TASK OBJECTIVE: In the material below, find each line holding the string "ENNReal" and copy it.

DATA EXTRACTS:
/-- ★ **`σ_γ r = (1 + T) • r`**: on the distinguished unit `γ` the Galois action IS the module structure. [cite: deShalit1987, Ch. I §3.1] -/
theorem unitTwistₗ_self (r : ColemanCoordModule hπ hq ι u hu γ) :
    unitTwistₗ hπ hq ι u hu γ γ r = (1 + PowerSeries.X : PowerSeries S) • r := by
  apply TActModule.toPS_injective
  rw [toPS_unitTwistₗ, add_smul, one_smul, map_add, TActModule.X_smul, TActModule.toPS_ofPS, add_comm]

/-- ★ **`σ_{γ^n} r = (1 + T)^n • r`**. [cite: deShalit1987, Ch. I §3.1] -/
theorem unitTwistₗ_pow (n : ℕ) (r : ColemanCoordModule hπ hq ι u hu γ) :
    unitTwistₗ hπ hq ι u hu γ (γ ^ n) r = ((1 + PowerSeries.X) ^ n : PowerSeries S) • r := by
  induction n generalizing r with
  | zero => rw [pow_zero, unitTwistₗ_one, pow_zero, one_smul, LinearMap.id_apply]
  | succ n ih => rw [pow_succ, unitTwistₗ_mul, LinearMap.comp_apply, unitTwistₗ_self, ih, ← mul_smul, ← pow_succ]

/-- `σ_v` commutes with the scalars (it is `Λ`-linear — restated as an identity for rewriting). [cite: deShalit1987, Ch. I §3.7] -/
theorem unitTwistₗ_smul (v : 𝒪[F]ˣ) (c : PowerSeries S) (r : ColemanCoordModule hπ hq ι u hu γ) :
    unitTwistₗ hπ hq ι u hu γ v (c • r) = c • unitTwistₗ hπ hq ι u hu γ v r :=
  map_smul _ c r

/-! ### §3. The two bases: `{1, Y}` and `{1, σ_{−1}(1)}` -/

variable (hreg : ∀ x : S, ι (LTCoeff.of F π) * x = 0 → x = 0) (w : 𝒪[F]ˣ) (hγ : (γ : 𝒪[F]) = 1 + π ^ 2 * w)

/-- ★★ **The `Λ`-basis `{1, Y}` of the coordinate module** (`γ = 1 + π²w`, `S` `(ιπ)`-complete, `ιπ` regular).
[cite: deShalit1987, Ch. I §3.1, §3.7, §3.8 (17)] -/
def coordBasis : Module.Basis (Fin 2) (PowerSeries S) (ColemanCoordModule hπ hq ι u hu γ) :=
  TActModule.basis _ _ 2 (twistLinearBase_X_pow_sub_mem_degFilt hπ hq ι u hu γ w hγ) two_pos hreg

/-- The basis vectors are `Y^j`: `toPS (coordBasis j) = Y^j`. [cite: deShalit1987, Ch. I §3.1] -/
@[simp] theorem toPS_coordBasis (j : Fin 2) :
    TActModule.toPS (coordBasis hπ hq ι u hu γ hreg w hγ j) = PowerSeries.X ^ (j : ℕ) := by
  rw [coordBasis, TActModule.basis_apply, TActModule.toPS_basisFun]
/-- **Registered helper `wVar_canonicalMean_le_of_msq` (line `susceptibility-variance-continuity`, toward
`stub_var`): COUNT-CONDITIONAL VARIANCE ≤ POISSONISED MEAN-SQUARE FLUCTUATION**, for observables with values in
`ℝ × V3 × ℝ` (the reduced field triple of `stub_var`): `wVar_canonicalMean_le_of_msq'` in closed `∀`-form. With
`X n z := (σ₂³ ρ_n(χ)(Ψₜz), σ₂³ • j_n(χ)(Ψₜz), σ₂³ e_n(χ)(Ψₜz))` and `B := C/(N+1)` its conclusion is the inequality of
`stub_var` at `(μ, N)`. [folklore] -/
theorem wVar_canonicalMean_le_of_msq :
    ∀ (a θ : T3 → ℝ) (u : T3 → V3), Continuous a → Continuous θ → Continuous u →
      (∀ x, 0 ≤ a x) → (∀ x, 0 < θ x) →
    ∀ (σ₁ : ℝ) (N : ℕ) (Ψ : (n : ℕ) → HardSphereFlow G3 (hsDiameter σ₁ N) n) (ν : ℝ), 0 < ν →
    ∀ X : (n : ℕ) → Config n (Fin 3) T3 → ℝ × V3 × ℝ, (∀ n, Measurable (X n)) →
    ∀ F : ℝ × V3 × ℝ → ℝ, LipschitzWith 1 F → (∀ p, |F p| ≤ 1) →
    ∀ (c : ℝ × V3 × ℝ) (B : ℝ), 0 ≤ B →
      (∑' n, ENNReal.ofReal (countWeight σ₁ (localGibbsProfile a u θ) ν N n) *
          ∫⁻ z, ENNReal.ofReal (dist (X n z) c ^ 2)
            ∂(particleLaw (Ψ n) (canonicalDensity G3 (hsDiameter σ₁ N) n (localGibbsProfile a u θ))) ≤
        ENNReal.ofReal B) →
      wMean (canonicalWeights σ₁ (localGibbsProfile a u θ) N)
          (fun n => (canonicalMean σ₁ (localGibbsProfile a u θ) N n (Ψ n) (fun z => F (X n z))) ^ 2) ν -
        wMean (canonicalWeights σ₁ (localGibbsProfile a u θ) N)
          (fun n => canonicalMean σ₁ (localGibbsProfile a u θ) N n (Ψ n) (fun z => F (X n z))) ν ^ 2 ≤ B :=
  fun _a _θ _u ha hθ hu ha0 hθ0 σ₁ N Ψ _ν hν X hX _F hF hFb c _B hB hmsq =>
    wVar_canonicalMean_le_of_msq' ha hθ hu ha0 hθ0 σ₁ N Ψ hν X hX hF hFb c hB hmsq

OUTPUT OF THE EXERCISE:
      (∑' n, ENNReal.ofReal (countWeight σ₁ (localGibbsProfile a u θ) ν N n) *
          ∫⁻ z, ENNReal.ofReal (dist (X n z) c ^ 2)
        ENNReal.ofReal B) →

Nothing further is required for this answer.